After a detox, I usually ease into regular eating habits by preparing meals that have little to no seasoning. This is preferable and a great way to test your creativity with cooking by limiting your use of processed foods, condiments and additives. Fish and vegetables always hits the mark, full of vitamins,healthy and flavorful.
Clean eating by definition, is the consumption of whole foods as close to their natural state as possible. This involves including in your diet, vegetables, fresh fruits, whole grains, lean protein and avoiding processed foods and fast food. I love seafood, but I am careful to pick wild caught options as opposed to farm raised – more information on the diferences here. This dish is easy and quick to prepare approximately 15 minutes, I hope you try it, especially since it’s low in calories.
Ingredients (serves 1) recipe can be multiplied to accommodate the number of people you are cooking for.
- 2 pieces of flounder fillet
- handfuls of roughly chopped up kale (stalks removed) about 4 cups
- 1/2 a lemon
- 1/2 teaspoon of salt and pepper
- 1 clove of garlic
- 1 small tomato
- 1/2 of a large onion
- 1 tablespoon of olive oil
- Wash flounder fillets with cold water, pat dry and marinate with juice of half a lemon, salt and pepper for 5 minutes
- Saute diced onions in olive oil at medium heat, until translucent 4 minutes.
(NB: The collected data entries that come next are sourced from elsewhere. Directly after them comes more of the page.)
import Literature.NumberTheory.ComplexMultiplication.EllipticUnits.ImaginaryQuadraticMainConjectureCarriersOCoresTransitive
import Summits.BirchSwinnertonDyer.BirchSwinnertonDyer.Theorems.SignedLowerHalvesSmallImageLowerHalfBothSignsRttD2J2Specialisation
import Summits.BirchSwinnertonDyer.BirchSwinnertonDyer.Theorems.SignedLowerHalvesSmallImageLowerHalfBothSignsRttD2J2Levelwise
import HarnessLib

/-!
# Route `SignedLowerHalves`, crux L `SmallImageLowerHalfBothSigns` (stmt-BirchSwinnertonDyer-23599), line `rtt_w3` v28 — row **S3α** (`stub_junctionSha_ns`), brick **α1**
# (the specialisation `sp²` in DEGREE 2), MAP HALF: `sp² : 𝐇²(𝒪_K[1/p𝔣], Λ_{𝒪,2}(θ)(1)) → 𝐇²_{supp(p𝔣)}(K^{(1)}_∞/K, 𝒪(θ)(1))` EXISTS, is `Λ_𝒪`-semilinear and kills `T₂`

INPUTS hand `bsd-inputs-honda-p1` g27 under LEAD `cruxlead-stmt-BirchSwinnertonDyer-23599` g13 (DESIGN `Lines/rtt_w3-DESIGN-S3alpha-lead-g13.md`, brick α1 «∃ e :
QuotSMulTop (C (X − C 0)) D₂'.H →ₗ[Λ_𝒪] I₂.H, Injective e»; LEAD ask 2026-08-31T05:35Z to the honda lineage). Helper `--supports stmt-BirchSwinnertonDyer-23599`. THEOREMS ONLY.
The degree-`2` twin of honda g23's `…RttD2J2Corestriction` §2 (degree `1`): the ONE new input is the transitivity of the level corestrictions in degree `2`
(`relCoresO_relCoresO`, all degrees, `…CarriersOCoresTransitive.lean` ⟸ `relCor_relCor`, `GaloisRepresentations/RelativeCorestrictionTransitive.lean`), which makes the
corestricted family `(cor_{K̃_n/K^{(1)}_n} (proj n k x))_{n,k}` of a two-variable degree-`2` class compatible with the `κ₁`-tower (`spLevel_layerCoresO`, now every degree).
* §1 `spLevel_layerCoresO` (all degrees `i`).
* §3 ★★ `coresHom₂_smul` (`sp² (F • x) = φ₀ F • sp² x`, every `F`), ★★★ `exists_specialisationLinearMap₂(_frame_zero)` — the brick's `e : QuotSMulTop (C (X − C 0)) 𝐇²₂ →ₗ[Λ_𝒪] 𝐇²_cyc`
  with `e [x] = sp² x`, for any `Λ_𝒪`-structure pinned by the frame's `hιH`.
* §2 ★★ `exists_coresHom₂` (`sp²` pinned levelwise, from (P4)/(P3) of `I₂`), `coresHom₂_unique`, `proj_coresHom₂_C_X_smul` (the `T₂`-clause;
  with `γ₂ ∈ ker κ₁`, `sp²` kills `T₂·𝐇²₂` and factors through `𝐇²₂ ⧸ T₂ = QuotSMulTop (C (X − C 0)) D₂'.H` — inlined in §3; the `T₁`/constants clauses are the cases
  `F = X`, `F = C (C c)` of §3's `coresHom₂_smul`).
WHAT REMAINS of α1 (the research half, NOT here): INJECTIVITY of the induced `e : 𝐇²₂/T₂ → 𝐇²_cyc`, i.e. `ker sp² ⊆ T₂·𝐇²₂` — the middle exactness of
`𝐇²(Λ₂) →T₂→ 𝐇²(Λ₂) →sp²→ 𝐇²(Λ_cyc)` passed to honda's levelwise currency (NO `cd_p ≤ 2` input is needed for injectivity; `H³ = 0` would only give surjectivity).
HONEST FRAMING: S3α, S3β, S4′, E2, crux L, crux M and BSD remain OPEN; BSD is proved for NO curve.

References: [NeukirchSchmidtWingberg2008] I §5 Prop. 1.5.2–1.5.4; [JohnsonLeungKings2011] §4.2 Def. 4.2 (94) (arXiv p0012:L80–112); [Kato2004Asterisque] §8.2 (p. 180), §12.2 (12.2.1);
[SerreLocalFields1979] VII §5 Prop. 3; [PerrinRiou1994Invent] §1.3.
-/

set_option autoImplicit false
-- the Theorems namespace of this sub repeats the summit name by design (D-0017 nested layout)
set_option linter.dupNamespace false

noncomputable section

namespace Summit.BirchSwinnertonDyer.BirchSwinnertonDyer.Theorems.SmallImageRttJunctionSha

open scoped NumberField PowerSeries Pointwise
open CategoryTheory Field IsDedekindDomain
open Literature.NumberTheory.GaloisRepresentations
open Literature.NumberTheory.EllipticCurves
open Literature.NumberTheory.ComplexMultiplication.EllipticUnits
open Literature.NumberTheory.ComplexMultiplication.EllipticUnits.JohnsonLeungKings2011
open Summit.BirchSwinnertonDyer.BirchSwinnertonDyer.Theorems.SmallImageRttD2J1
open Summit.BirchSwinnertonDyer.BirchSwinnertonDyer.Theorems.SmallImageRttD2J2

/-! ## §1 The levelwise corestriction in degree `2` is compatible with the corestrictions in `n` -/

section Level

variable {K : Type} [Field K] [NumberField K] {p : ℕ} [Fact p.Prime] (S : Set (PadicAlgCl p))
  (κ₁ κ₂ : ZpExtension K p) (θ : absoluteGaloisGroup K →ₜ* (padicCoeffIntegers S)ˣ) (𝔣 : Ideal (𝓞 K))

/-- **Compatibility with the corestrictions in `n`, EVERY degree**: `cor_{K̃_n/K^{(1)}_n} ∘ cor_{K̃_{n+1}/K̃_n} = cor_{K^{(1)}_{n+1}/K^{(1)}_n} ∘ cor_{K̃_{n+1}/K^{(1)}_{n+1}}`
(both are `cor_{K̃_{n+1}/K^{(1)}_n}`: transitivity `relCoresO_relCoresO`, now available in all degrees). [cite: NeukirchSchmidtWingberg2008, I §5 Prop. 1.5.3 (iii)] -/
theorem spLevel_layerCoresO (n k i : ℕ) (y : layerCohO S κ₁ κ₂ θ 𝔣 (n + 1) k i) :
    spLevel S κ₁ κ₂ θ 𝔣 n k i (layerCoresO S κ₁ κ₂ θ 𝔣 n k i y) =
      cycLayerCoresO S κ₁ θ (suppPF p 𝔣) n k i (spLevel S κ₁ κ₂ θ 𝔣 (n + 1) k i y) := by
  rw [spLevel, layerCoresO, relCoresO_relCoresO, spLevel, cycLayerCoresO, relCoresO_relCoresO]

end Level

/-! ## §2 The corestriction on the pinned data in degree `2` (the map half of sp²) -/

section Data

variable {K : Type} [Field K] [NumberField K] {p : ℕ} [Fact p.Prime] {S : Set (PadicAlgCl p)}
  {κ₁ κ₂ : ZpExtension K p} {γ₁ γ₂ : absoluteGaloisGroup K} {θ : absoluteGaloisGroup K →ₜ* (padicCoeffIntegers S)ˣ} {𝔣 : Ideal (𝓞 K)}
  (D₂ : IwasawaCohomologyDataO S κ₁ κ₂ γ₁ γ₂ θ 𝔣 2) (D₁ : CycIwasawaCohomologyDataO S κ₁ γ₁ θ (suppPF p 𝔣) 2)

/-- **The corestricted family of a two-variable degree-`2` class is compatible** with the `κ₁`-tower's cores and reductions.
[cite: NeukirchSchmidtWingberg2008, I §5 Prop. 1.5.2–1.5.3] -/
theorem spLevel_proj_compatible₂ (x : D₂.H) :
    (∀ n k, cycLayerCoresO S κ₁ θ (suppPF p 𝔣) n k 2 (spLevel S κ₁ κ₂ θ 𝔣 (n + 1) k 2 (D₂.proj (n + 1) k x)) = spLevel S κ₁ κ₂ θ 𝔣 n k 2 (D₂.proj n k x)) ∧
      ∀ n k, cycLayerRedO S κ₁ θ (suppPF p 𝔣) n k 2 (spLevel S κ₁ κ₂ θ 𝔣 n (k + 1) 2 (D₂.proj n (k + 1) x)) = spLevel S κ₁ κ₂ θ 𝔣 n k 2 (D₂.proj n k x) :=
  ⟨fun n k ↦ by rw [← spLevel_layerCoresO, D₂.proj_cores], fun n k ↦ by rw [← spLevel_layerRedO, D₂.proj_red]⟩

/-- ★★ **The corestriction `sp² : 𝐇²(𝒪_K[1/p𝔣], Λ_{𝒪,2}(θ)(1)) → 𝐇²_{supp(p𝔣)}(K^{(1)}_∞/K, 𝒪(θ)(1))` EXISTS on the pinned degree-`2` data**, pinned levelwise by
`D₁.proj n k (res x) = cor_{K̃_n/K^{(1)}_n} (D₂.proj n k x)` — the degree-`2` twin of `SmallImageRttD2J2.exists_coresHom` (row S3α brick α1, map half).
[cite: NeukirchSchmidtWingberg2008, I §5 Prop. 1.5.2–1.5.4] [cite: Kato2004Asterisque, §12.2 (12.2.1) (p. 220)] -/
theorem exists_coresHom₂ : ∃ res : D₂.H →+ D₁.H, ∀ (n k : ℕ) (x : D₂.H), D₁.proj n k (res x) = spLevel S κ₁ κ₂ θ 𝔣 n k 2 (D₂.proj n k x) := by
  choose r hr using fun x : D₂.H ↦
    D₁.proj_surjective (fun n k ↦ spLevel S κ₁ κ₂ θ 𝔣 n k 2 (D₂.proj n k x)) (spLevel_proj_compatible₂ D₂ x).1 (spLevel_proj_compatible₂ D₂ x).2
  refine ⟨{ toFun := r, map_zero' := ?_, map_add' := fun x y ↦ ?_ }, fun n k x ↦ hr x n k⟩
  · exact D₁.proj_injective _ fun n k ↦ by rw [hr, map_zero, map_zero]
  · refine sub_eq_zero.mp (D₁.proj_injective _ fun n k ↦ ?_)
    rw [map_sub, map_add, hr, hr, hr, map_add, map_add, sub_self]

/-- **Uniqueness**: the levelwise pin determines `sp²` ((P3) of `D₁`). [cite: Kato2004Asterisque, §8.2 (p. 180)] -/
theorem coresHom₂_unique {res res' : D₂.H →+ D₁.H} (h : ∀ n k x, D₁.proj n k (res x) = spLevel S κ₁ κ₂ θ 𝔣 n k 2 (D₂.proj n k x))
    (h' : ∀ n k x, D₁.proj n k (res' x) = spLevel S κ₁ κ₂ θ 𝔣 n k 2 (D₂.proj n k x)) : res = res' := by
  ext x
  refine sub_eq_zero.mp (D₁.proj_injective _ fun n k ↦ ?_)
  rw [map_sub, h, h', sub_self]

variable {D₂ D₁} {res : D₂.H →+ D₁.H} (hres : ∀ (n k : ℕ) (x : D₂.H), D₁.proj n k (res x) = spLevel S κ₁ κ₂ θ 𝔣 n k 2 (D₂.proj n k x))
include hres

/-- ★ **The `T₂`-clause**: `D₁.proj n k (sp² (C X • x)) = conj_{γ₂} (D₁.proj n k (sp² x)) − D₁.proj n k (sp² x)` (the inner variable `T₂ = conj_{γ₂} − 1` goes to the conjugation
by `γ₂` on the levels of the `κ₁`-line). [cite: NeukirchSchmidtWingberg2008, I §5 Prop. 1.5.4] -/
theorem proj_coresHom₂_C_X_smul (n k : ℕ) (x : D₂.H) :
    D₁.proj n k (res ((PowerSeries.C (PowerSeries.X : PowerSeries (padicCoeffIntegers S)) : IwasawaAlgebraO₂ S) • x)) =
      cycLayerConjO S κ₁ θ (suppPF p 𝔣) n k 2 γ₂ (D₁.proj n k (res x)) - D₁.proj n k (res x) := by
  rw [hres, D₂.proj_T₂_smul, hres, map_sub, spLevel_layerConjO]

end Data

/-! ## §3 `sp²` is `Λ`-semilinear along `φ₀`; the untwisted specialisation `e : 𝐇²₂ ⧸ f•𝐇²₂ →ₗ[Λ_𝒪] 𝐇²_cyc` (degree-`2` twin of `SmallImageRttD2J2` §2) -/

section Specialisation

variable {K : Type} [Field K] [NumberField K] {p : ℕ} [Fact p.Prime] {S : Set (PadicAlgCl p)}
  {κ₁ κ₂ : ZpExtension K p} {γ₁ γ₂ : absoluteGaloisGroup K} {θ : absoluteGaloisGroup K →ₜ* (padicCoeffIntegers S)ˣ} {𝔣 : Ideal (𝓞 K)}
  {D₂ : IwasawaCohomologyDataO S κ₁ κ₂ γ₁ γ₂ θ 𝔣 2} {D₁ : CycIwasawaCohomologyDataO S κ₁ γ₁ θ (suppPF p 𝔣) 2}
  {res : D₂.H →+ D₁.H} (hres : ∀ (n k : ℕ) (x : D₂.H), D₁.proj n k (res x) = spLevel S κ₁ κ₂ θ 𝔣 n k 2 (D₂.proj n k x))
  (hγ₂ : γ₂ ∈ κ₁.kerSubgroup)
include hres hγ₂

/-- ★★ **`sp² (F • x) = φ₀ F • sp² x` for EVERY `F ∈ Λ_{𝒪,2}`** (dual basis: `γ₂ ∈ Gal(K̄/K^{(1)}_∞)`): levelwise by `spLevel_smul` (`i = 2`) and the rigidity of the pins on
both data (`proj_smul_eq_layer_smul`, `proj_smul_eq_cycLayer_smul`, `i ≤ 2`), then (P3) of `D₁`. [cite: Kaplansky1954, §19 statement (a) (PDF p. 76)]
[cite: NeukirchSchmidtWingberg2008, I §5 Prop. 1.5.2–1.5.4] -/
theorem coresHom₂_smul (F : IwasawaAlgebraO₂ S) (x : D₂.H) : res (F • x) = phi0 S F • res x := by
  refine sub_eq_zero.mp (D₁.proj_injective _ fun n k ↦ ?_)
  rw [map_sub, hres, proj_smul_eq_layer_smul le_rfl D₂ n k, spLevel_smul S κ₁ κ₂ γ₁ γ₂ θ 𝔣 le_rfl n k (κ₁.kerSubgroup_le_layerSubgroup n hγ₂),
    proj_smul_eq_cycLayer_smul le_rfl D₁ n k, hres, sub_self]

/-- ★★★ **THE UNTWISTED SPECIALISATION IN DEGREE 2, `e : 𝐇²₂ ⧸ f•𝐇²₂ →ₗ[Λ_𝒪] 𝐇²_cyc`**: for any `f ∈ Λ_{𝒪,2}` killed by `sp²` and ANY `Λ_𝒪`-structure on
`QuotSMulTop f 𝐇²₂` pinned by the frame's `hιH : l • x = (map C l) • x`, a `Λ_𝒪`-LINEAR `e` with `e [x] = sp² x` — the map of the S3α brick α1.
[cite: JohnsonLeungKings2011, Cor. 5.3 (arXiv p0015:L1–20)] [cite: NeukirchSchmidtWingberg2008, I §5 Prop. 1.5.4] -/
theorem exists_specialisationLinearMap₂ (f : IwasawaAlgebraO₂ S) (hf : ∀ x : D₂.H, res (f • x) = 0)
    [Module (IwasawaAlgebraO S) (QuotSMulTop f D₂.H)]
    (hιH : ∀ (l : IwasawaAlgebraO S) (x : QuotSMulTop f D₂.H),
      l • x = (PowerSeries.map (PowerSeries.C : padicCoeffIntegers S →+* PowerSeries (padicCoeffIntegers S)) l : IwasawaAlgebraO₂ S) • x) :
    ∃ e : QuotSMulTop f D₂.H →ₗ[IwasawaAlgebraO S] D₁.H, ∀ x : D₂.H, e (Submodule.Quotient.mk x) = res x := by
  have hvan : ∀ y ∈ (f • (⊤ : Submodule (IwasawaAlgebraO₂ S) D₂.H)).toAddSubgroup, res y = 0 := by
    intro y hy
    obtain ⟨m, -, rfl⟩ := (Submodule.mem_smul_pointwise_iff_exists y f ⊤).mp hy
    exact hf m
  refine ⟨{ toFun := QuotientAddGroup.lift _ res hvan, map_add' := fun x y ↦ map_add _ x y, map_smul' := fun l x ↦ ?_ }, fun x ↦ rfl⟩
  obtain ⟨x, rfl⟩ := Submodule.Quotient.mk_surjective _ x
  rw [hιH, ← Submodule.Quotient.mk_smul]
  change res ((PowerSeries.map (PowerSeries.C : padicCoeffIntegers S →+* PowerSeries (padicCoeffIntegers S)) l : IwasawaAlgebraO₂ S) • x) = l • res x
  rw [coresHom₂_smul hres hγ₂, phi0_map_C]

/-- ★★★ **The S3α brick α1 map in the frame's currency**: `∃ e : QuotSMulTop (C (X − C 0)) 𝐇²₂ →ₗ[Λ_𝒪] 𝐇²_cyc` with `e [x] = sp² x`, for ANY `Λ_𝒪`-structure pinned by `hιH`
(e.g. the frame's `Module.compHom _ (map C)`, for which `hιH` is `fun _ _ ↦ rfl`). What remains of α1: `Function.Injective e` (`ker sp² ⊆ T₂ • 𝐇²₂`).
[cite: JohnsonLeungKings2011, Cor. 5.3 (arXiv p0015:L1–20)] [cite: PerrinRiou1994Invent, §1.3] -/
theorem exists_specialisationLinearMap₂_frame_zero
    [Module (IwasawaAlgebraO S) (QuotSMulTop ((PowerSeries.C (PowerSeries.X - PowerSeries.C (0 : padicCoeffIntegers S)) : IwasawaAlgebraO₂ S)) D₂.H)]
    (hιH : ∀ (l : IwasawaAlgebraO S) (x : QuotSMulTop ((PowerSeries.C (PowerSeries.X - PowerSeries.C (0 : padicCoeffIntegers S)) : IwasawaAlgebraO₂ S)) D₂.H),
      l • x = (PowerSeries.map (PowerSeries.C : padicCoeffIntegers S →+* PowerSeries (padicCoeffIntegers S)) l : IwasawaAlgebraO₂ S) • x) :
    ∃ e : QuotSMulTop ((PowerSeries.C (PowerSeries.X - PowerSeries.C (0 : padicCoeffIntegers S)) : IwasawaAlgebraO₂ S)) D₂.H →ₗ[IwasawaAlgebraO S] D₁.H,
      ∀ x : D₂.H, e (Submodule.Quotient.mk x) = res x :=
  exists_specialisationLinearMap₂ hres hγ₂ _ (fun x ↦ D₁.proj_injective _ fun n k ↦ by
    rw [map_zero, sub_zero, proj_coresHom₂_C_X_smul hres, cycLayerConjO,
      levelConjO_eq_self_of_mem S (suppPF p 𝔣) θ (κ₁.kerSubgroup_le_layerSubgroup n hγ₂) (κ₁.isOpen_layerSubgroup n) k le_rfl, sub_self]) hιH

end Specialisation

end Summit.BirchSwinnertonDyer.BirchSwinnertonDyer.Theorems.SmallImageRttJunctionSha

end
- Add garlic, tomatoes and kale (which will start to shrink) and cover for 3 minutes, turn continously with a wooden spoon
- Uncover, carefully add flounder fillets with 2 lemon slices on top of kale, tomatoes and onions, cover for another 5 minutes while they steam.
- Serve immediately while hot and enjoy with a great glass of wine, preferably a riesling
Would love to hear your thoughts in the comment section if you tried this recipe. Nothing would make me happier. Have a great Sunday evening!